Forming limit diagrams are graphed in a two-dimensional coordinate system, with the major strain
plotted on the y-axis and the minor strain plotted on the x-axis. Strain is a measure of the deformation —
major strain is defined as being in the direction with higher deformation, while minor strain is in the
direction with less deformation. Different types and different thicknesses of sheet metal each have their
own unique forming limit diagram.
An FLC is an irregular parabolic curve, with the minimum occurring at or near the major strain axis. A
material subjected to strains that lie above the curve will fail, while strains below the curve are safe to
apply to the metal. FLDs are usually graphed with two curves — the area between the curves is a zone of
critical deformation or safety zone, where the material may be safe or may crack, so in practice it is best
not to apply those strains. The critical deformation that is likely to occur in this zone is called necking,
which is when the metal is stretched thinner in some areas.
A forming limit diagram is developed using a series of tests. During the tests, strains are applied to metal
strips of differing widths. The different widths of strips simulate different strain conditions. Each strip is
marked with a circular grid pattern that is used to measure the strain.
Strain is usually applied to the strips using a hemispherical punch. A metal strip is stretched until
necking is observed.

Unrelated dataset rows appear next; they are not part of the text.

import Literature.Probability.Percolation.TriUQuadFenceSteps
import HarnessLib

/-!
# The fences of a protected lowest crossing in the U-shaped half-annulus: all tip positions

Topic `Literature/Probability/Percolation`; family `crit-perc`, statement **crit-perc.S16**
(`Literature.Probability.Percolation.triTheta_exponent`). The deterministic "small extension" /
free-space step of Kesten's arm separation for the half-plane region `U_{k,N}` in the form of
P. Nolin, EJP 13 (2008), §4.2 Def. 6 and §4.4, proof of Lemma 15 [arXiv 0711.4948: Def. 6,
Lemma 14] ("by considering a black circuit in the annuli … we can construct a small extension"),
for every position of the tip `l` of the crossing on the inner arc.

Abstract setting (no reference to the stage construction): `S ⊆ U ∩ ω` is the support of an
inner–outer crossing from `l ∈ uL` to `y ∈ uR` meeting the arc only at `l`; `P₀ ⊆ uLow S ∪ S` is
the examined set; `F` is a frame of scale `M` about `l` open in `ξ = ω ∪ (P₀ ∪ (U ∪ I)ᶜ)` (the
forced frame of `TriForcedFrame.lean`; `I = uInner k` is not forced). In each case the conclusion
exhibits a **fence** `X ⊆ I ∩ ω` — the tight support of a straight sub-crossing of one of the four
crossings of the frame, with its bounding rectangle — whose base point is joined to a site of `S`
by an `ω`-open path of `U ∪ I`; for tips on the right column near the real line, instead, a real
point `x ∈ T` joined to `S` by an `ω`-open path of `U`.

* `uFence_topR` — tip on the top side with `l₀ - 2M ≥ -k + 1`: fence = the part below row `k`
  of the left crossing (route `SS, SE, SN, SW`).
* `uFence_topL` — tip on the top side with `l₀ - 2M ≤ -k`: fence = the part below row `k` of the
  right crossing (route `SE, SN, SW, SS`).
* `uFence_leftN` — tip on the left side with `l₁ + 2M ≤ k - 1` (frames dipping below the real
  line allowed): fence = the part right of the column `-k` of the top crossing (route `SN, SW, SS`).
* `uFence_leftS` — tip on the left side with `2M ≤ l₁`: fence = the part right of the column `-k`
  of the bottom crossing (route `SE, SN, SW, SS`).
* `uFence_rightS` — tip on the right side with `2M ≤ l₁`: fence = the part left of the column `k`
  of the bottom crossing (route `SS, SE, SN, SW`).
* `uPoint_rightB` — tip on the right side with `l₁ < 2M`: the first real point of the right
  crossing after its last visit below the real line (route `SE⁺, SN`).

Mechanism (`TriUQuadFenceSteps.lean`): each route is a chain of `uStepA`/`uStepB` ending at a site
which is not high by its coordinates, so that the crossing `S` must have been met on the way.

## References

* P. Nolin, Near-critical percolation in two dimensions, *Electron. J. Probab.* 13 (2008), §4.2
  Def. 6, §4.4 proof of Lemma 15 [arXiv 0711.4948: Def. 6, Lemma 14] [Nolin2008].
* H. Kesten, Scaling relations for 2D-percolation, *Comm. Math. Phys.* 109 (1987), Lemma 2
  [KestenScalingCMP1987].

## Mathlib / tree

Tree: `uStepA`, `uStepB`, `beyond_top`, `beyond_left`, `beyond_right`, `uHt_of_top`,
`uB_subset_uLow_union`, `not_uLow_of_mem_uT`, `mem_uSites_or_uInner` (`TriUQuadFenceSteps.lean`),
`FrameData` with its bounds, tightness and meeting lemmas (`ArmSeparationFrame.lean`,
`ArmSeparationIntFrame.lean`), `PathIn.exists_slab_crossing` (`TriPathCrossings.lean`),
`PathIn.tri_crossings_meet` (`TriCrossingsMeet.lean`), `PathIn.exists_support`, `PathIn.last_exit`.
-/

noncomputable section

Strain values for the major and minor axes can be obtained by measuring the
deformation of the circular grid previously marked on the strip.
Computer-based methods may also be used for measuring strain. Images taken by the computer during
the deformation process can be compared to a reference grid comparable to the circular grid on the
metal. The computer can compute the strains using these images. Another method compares before and
after images of the circular grid in order to calculate strain.